For me it seems, that there's a bug in the interprocess communication between VBoxSVC, VBoxManage and VBoxXPCOMIPCD, which is only triggered after the VMs are running for some time.
- Why are there two VBoxXPCOMIPCD processes, if only one should exist?
- Is VBoxSVC failing (for whatever reason) and is restarted when we try to clone a new VM (I haven't looked at this, when we tried to clone a VM the last time)?
- If so VirtualBox is missing some kind of watchdog for keeping this process alive, because if VBoxSVC is restarted the new process doesn't know anything about the previously started (and running) VMs.
As you can understand, for us shutting down each VM just to perform cloning of a VM and to be safe that VirtualBox does the tasks we wanted it to do, is not an option.
If this is a bug, please investigate. If you need further informationen, please ask.
If this is not a bug, but a usage error, please advice in how this behaviour can be omitted.
Change History (6)
comment:1 by , 16 years ago
comment:2 by , 16 years ago
Some furhter information, which support that there are some problems with synchronization:
- I tried to clone a VM the other day on a host where serveral other VMs where running for about two weeks. VBoxManage never returned from
VBoxManage -nologo modifyvm "${VM_NAME}" -ostype "ubuntu" -memory ${VM_MEM} -boot1 disk -acpi on -hwvirtex on
- A quick 'strace' showed that VBoxManage was stuck in a syscall. As I was in a hurry, I didn't take notes, which syscall it was.
- Because of the failed VBoxMange, one VM is now displayed in state 'aborted', one in 'powered off', the rest is in state 'running', but all are running fine.
- This time there were no additional processes, just the processes of VBoxXPCOMIPCD and VBoxSVC which have been started, as the VMs where started initially.
- Because I didn't want to take down all VMs I performed the cloning on another host, on which only one VM is currently running (for about a month or so). This time cloning went fine.
So as you wrote there seem to be some sync problems when using VBoxMange on a host where several VMs are running for a longer time. If there is only one VM running, no troubles so far.
I will give VirtualBox 2.2.2 a try on a separate host, and if everything is ok so far then try to upgrade to version 2.2.2 in our next maintenance window. Also I am going to change our clone script to start every call to VBoxManage with strace to gain further information.

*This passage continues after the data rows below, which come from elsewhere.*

/-- The **pulled-back time orientation** `f^* T` of the pullback metric `f^* g` along a
`C^{n+1}` immersion between equidimensional manifolds (a local diffeomorphism): the timelike
vector field `y ↦ (df_y)⁻¹ (T (f y))`. With it, `f` preserves time orientation
(`preservesTimeOrientation_comap`). O'Neill 1983, Ch. 5, p. 145 and Ch. 7, p. 191;
Hawking–Ellis 1973, §3.1 and §6.1 (time-orientable coverings). Smoothness of the pullbacks
(`contMDiff_pullbackBilin`, `contMDiff_comapFun`) are the hypotheses `hpb`, `hcf`. [cite: ONeill1983, Ch. 5, p. 145 and Ch. 7, p. 191] -/
def comap (hpb : PseudoRiemannianMetric.contMDiff_pullbackBilin I M I' N n)
    (hcf : τ.contMDiff_comapFun I' N)
    (f : N → M) (hf : ContMDiff I' I (n + 1) f)
    (hf' : ∀ y, Function.Injective (mfderiv I' I f y))
    (hdim : Module.finrank ℝ E' = Module.finrank ℝ E) :
    TimeOrientation (g.comap hpb f hf hf' hdim) where
  vectorField := τ.comapFun f hf' hdim
  isTimelike y := by
    rw [LorentzianMetric.isTimelike_comap_iff, mfderiv_comapFun]
    exact τ.isTimelike (f y)
  contMDiff := hcf f hf hf' hdim

/-- The vector field of the pulled-back time orientation. [folklore] -/
@[simp]
lemma vectorField_comap (hpb : PseudoRiemannianMetric.contMDiff_pullbackBilin I M I' N n)
    (hcf : τ.contMDiff_comapFun I' N)
    (f : N → M) (hf : ContMDiff I' I (n + 1) f)
    (hf' : ∀ y, Function.Injective (mfderiv I' I f y))
    (hdim : Module.finrank ℝ E' = Module.finrank ℝ E) (y : N) :
    (τ.comap hpb hcf f hf hf' hdim).vectorField y = τ.comapFun f hf' hdim y :=
  rfl

/-- `f : (N, f^* g, f^* T) → (M, g, T)` preserves time orientation. O'Neill 1983, Ch. 5,
p. 145. [cite: ONeill1983, Ch. 5, p. 145] -/
lemma preservesTimeOrientation_comap (hpb : PseudoRiemannianMetric.contMDiff_pullbackBilin I M I' N n)
    (hcf : τ.contMDiff_comapFun I' N)
    (f : N → M) (hf : ContMDiff I' I (n + 1) f)
    (hf' : ∀ y, Function.Injective (mfderiv I' I f y))
    (hdim : Module.finrank ℝ E' = Module.finrank ℝ E) :
    PreservesTimeOrientation f (τ.comap hpb hcf f hf hf' hdim) τ := fun y ↦ by
  rw [vectorField_comap, mfderiv_comapFun]
  exact τ.isFutureDirected_vectorField (f y)

end TimeOrientation

end Comap

end Literature.Geometry.Lorentzian

end
import Summits.KontsevichZagierPeriods.KontsevichZagierPeriods.Theses.FurushoPentagon
import Summits.KontsevichZagierPeriods.KontsevichZagierPeriods.Theorems.FurushoPentagonStuffleInKZ
import Literature.NumberTheory.Transcendental.AssociatorsRegularisation
import Literature.NumberTheory.Transcendental.AssociatorsProofs
import Literature.NumberTheory.Transcendental.MZVShuffleRegularisationProofs
import Literature.NumberTheory.Transcendental.DrinfeldAssociatorRegularisation
import Literature.NumberTheory.Transcendental.KZRulesAssociator
import Literature.NumberTheory.Transcendental.DrinfeldAssociator

/-!
# `DoubleShuffleInKZ` (stmt-KontsevichZagierPeriods-14665, route `FurushoPentagon`): reduction to
# IKZ's regularised family `Z(reg_ш(yᵐ ∗ w₀)) = 0`

Helper file (`--supports stmt-KontsevichZagierPeriods-14665`).  The support item `DoubleShuffleInKZ`
asks, for every realisation `χ` of the Kontsevich–Zagier rules into a commutative `ℚ`-algebra `R`
and every assignment `Z` pinned to Kontsevich's simplex classes, that the `χ`-valued
shuffle-regularised multiple-zeta series
`Φ_{χ,Z} = Σ_W (−1)^{#X₁(W)} ⟨ψ, reg_ш W⟩ W` (`ψ(v) = χ(Z(index of v))` on convergent words `v`,
`reg_ш = MZV.shuffleReg`) satisfy Furusho's generalised double shuffle relation
`Δ_*(Φ_*) = Φ_* ⊗̂ Φ_*` (`NCSeries.GeneralisedDoubleShuffle`).

PURE ALGEBRA proved here (Furusho 2011 §4 = the tree's `NCSeries.generalisedDoubleShuffle_of_piY`,
plus IKZ 2006 §3): the four inputs of that reduction are, for `Φ_{χ,Z}`,
* `c_∅ = 1` — `χ[pt, 1] = 1` by the unit law of the Fubini product modulo relations;
* `c_{X₁ʲ} = 0` (`j ≥ 1`) — `reg_ш(X₁ʲ) = 0`, since `reg_ш` is a `ш`-homomorphism killing `X₁` and
  `X₁ ш X₁ʲ = (j+1) X₁ʲ⁺¹` (`shuffleReg_replicate_true`);
* the convergent stuffle `c_s(π_Y Φ) c_t(π_Y Φ) = Σ_{u ∈ s ∗ t} c_u(π_Y Φ)` — this IS the proved crux
  `StuffleInKZ` pushed through `χ` (`c_s(π_Y Φ) = χ(Z s)` on admissible `s`);
* the regularised family `Σ_{u ∈ s ∗ 1ˡ} c_u(π_Y Φ) = 0` (`s ≠ ∅` admissible, `l ≥ 1`) — and
  `c_u(π_Y Φ) = ⟨ψ, reg_ш(binaryWord u)⟩ = χ(Z(reg_ш(u)))`, so this is LITERALLY property (v) of
  [IharaKanekoZagier2006, Thm 2]: `Z_R(reg_ш(yˡ ∗ w₀)) = 0` for all `l ≥ 1`, `w₀ ∈ 𝔥⁰`, in realisation
  form.  Its instance `l = 1` is Hoffman's relation (the proved crux `HoffmanRelationInKZ`).

Hence (`doubleShuffleInKZ_of_regularisedFamily`): **`DoubleShuffleInKZ` follows from IKZ's family (v)
alone** — no pentagon, no reducedness of the period ring, no Furusho transfer.  Conversely the family
is an instance of the deliverable, so the two are equivalent given the tree; what is NOT in the tree is
(v) for `l ≥ 2` (equivalently, by [IharaKanekoZagier2006, Thm 3], the derivation relations `∂ₙ`,
`n ≥ 2`, inside the KZ calculus), and `FDS + (v)_{l=1} ⇒ (v)` is IKZ's conjectural statement (3), not a
theorem.

References: K. Ihara, M. Kaneko, D. Zagier, Compos. Math. 142 (2006), §3 Thm 2 (v), Cor. 5;
H. Furusho, Ann. of Math. 174 (2011), §4; M. E. Hoffman, J. Algebra 194 (1997), §2.
-/

noncomputable section

open scoped BigOperators
open Literature.NumberTheory.Transcendental
open Summit.KontsevichZagierPeriods.KontsevichZagierPeriods.Theses.FurushoPentagon

namespace Summit.KontsevichZagierPeriods.FurushoPentagon.DoubleShuffleInKZ

/-! ## 1. `reg_ш(X₁ʲ) = 0` (the word bookkeeping `MZV.count_true_binaryWord`,
`MZV.isConvergentWord_binaryWord` is in the Literature files) -/

/-- **`reg_ш(X₁ʲ) = 0` for `j ≥ 1`**: `reg_ш` is a `ш`-homomorphism with `reg_ш(X₁) = 0`, and
`X₁ ш X₁ʲ = (j + 1) X₁ʲ⁺¹` over `ℚ`. [cite: IharaKanekoZagier2006, §3 p. 314 (reg_ш(yᵐ) = 0)] -/
theorem shuffleReg_replicate_true (n : ℕ) : MZV.shuffleReg (List.replicate (n + 1) true) = 0 := by
  induction n with
  | zero => exact MZV.shuffleReg_y
  | succ n ih =>
    have h := MZV.shuffleRegFS_shuffleSum [true] (List.replicate (n + 1) true)
    rw [MZV.shuffleReg_y, MZV.shuffleSum, MZV.shuffleRegFS_wordSum,
      NCSeries.shuffleWord_singleton_replicate, List.map_replicate, List.sum_replicate] at h
    have h0 : MZV.shuffleFS 0 (MZV.shuffleReg (List.replicate (n + 1) true)) = 0 := by
      simp [MZV.shuffleFS]
    rw [h0, ← Nat.cast_smul_eq_nsmul ℚ, smul_eq_zero] at h
    exact h.resolve_left (Nat.cast_ne_zero.mpr (Nat.succ_ne_zero _))
import Summits.HodgeConjecture.HodgeConjecture.Theorems.Q8BireflectionGroupDensityAmbient
import HarnessLib

/-!
# Route `Q8SymplecticPowers`, crux K1Q — BIREFLECTION RECOGNITION: the local-monodromy output of a d6 meridian (two τ-rotated
# vanishing planes `V₁ ⊥ V₂`, `γ = τ` on `V₁`, `γ = τ⁻¹` on `V₂`, `γ ≡ 1 mod V₁ ⊕ V₂`) IS an `(i, −i)`-bireflection in the currency of
# stub S5 `stub_monodromyBireflectionQ` (the «GROUP-THEORY COROLLARY» of memo ROUTE-P3v27 §1b, tree side of LOC6)

Support file for crux K1Q (stmt-HodgeConjecture-24190; `--supports … --as helper`). Prover seat `hodge-nonav-prover-Ax` (g17). The geometric
bricks L6-1…L6-6 of the route owner's LOC6 plan deliver, at a base point, a monodromy element `γ` and RATIONAL planes `V₁, V₂ ≤ H`
(`H = H²(X_s; ℚ)`): `γ x − x ∈ V₁ ⊔ V₂`, `A V_k ⊆ V_k`, `A² = −1` on `V_k`, `γ|_{V₁} = A`, `γ|_{V₂} = A⁻¹ = −A`, `B V₁ ⊆ V₂`, `B V₂ ⊆ V₁`,
`B² = −1`, `AB = −BA` on the planes, `V₁ ⊥ V₂`, `Q|_{V_k}` non-degenerate, `dim V_k = 2` (`A = τ*`, `B = j*`, `Q = tr ∘ cup`). This file
converts that into the `h_bi` clause of BQ-CORE ∕ S5 on `L ⊗ H` (`L ⊇ K` a field with `i² = −1`, e.g. `ℂ`): eigenvectors `ℓp ∈ V₁ ⊗ L`,
`ℓm ∈ V₂ ⊗ L` of `A_L` for `i` with `Q_L(ℓp, B_L ℓm) ≠ 0`, `γ_L ℓp = i ℓp`, `γ_L ℓm = −i ℓm`, and `γ_L x = x` for every `i`-eigenvector `x`
orthogonal to `B ℓp, B ℓm`.
* §1 base-change transport for submodules: agreement ∕ invariance ∕ orthogonality ∕ non-degeneracy ∕ sums ∕ dimension pass from `V ≤ H`
  to `V.baseChange L ≤ L ⊗ H`.
* §2 **`exists_bireflection_datum_of_localMonodromy`**. PROOF: eigenlines of `A_L` in the non-degenerate plane `V_{k,L}` are isotropic
  and one-dimensional; `ℓp := (A + i) u`, `ℓm := (A + i) u'`; `Q(ℓp, Bℓm) ≠ 0` since `Bℓm` spans the other eigenline of `V_{1,L}`; for an
  `i`-eigenvector `x ⊥ Bℓp, Bℓm`: `γx − x ∈ (V₁ ⊔ V₂)_L` is an `i`-eigenvector (`γ` commutes with `A`), hence `= αℓp + βℓm`, and testing
  the isometry `γ` against `Bℓm ∈ V₁` (`γ Bℓm = −i Bℓm`) and `Bℓp ∈ V₂` (`γ Bℓp = i Bℓp`) gives `α = β = 0`.
HONEST FRAMING: linear algebra only (axioms standard, no named fact); the geometric bricks L6-1…L6-6 (that such `γ, V₁, V₂` exist in the
monodromy of the quaternionic quartic family) are NOT touched; K1Q ∕ HC NOT proved; item 24190 OPEN.
-/

noncomputable section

comment:4 by , 15 years ago
The problem still exists in 2.2.4. We are now considering to move to 3.0.2.
The problem seems only to affect host systems on which more than one VM is running when we try to clone a new VM. One of our systems has only one VM running and there we could clone a new system whenever we like without any problems.
comment:5 by , 15 years ago
We haven't had any trouble so far since upgrading to VBox 3.0.4. So I think this issue can be closed.
You are right, there shouldn't be more than one VBoxSVC process and one VBoxXPCOMIPCD process. There were some synchronization fixes in VirtualBox 2.2.0, you might give VirtualBox 2.2.2 a try.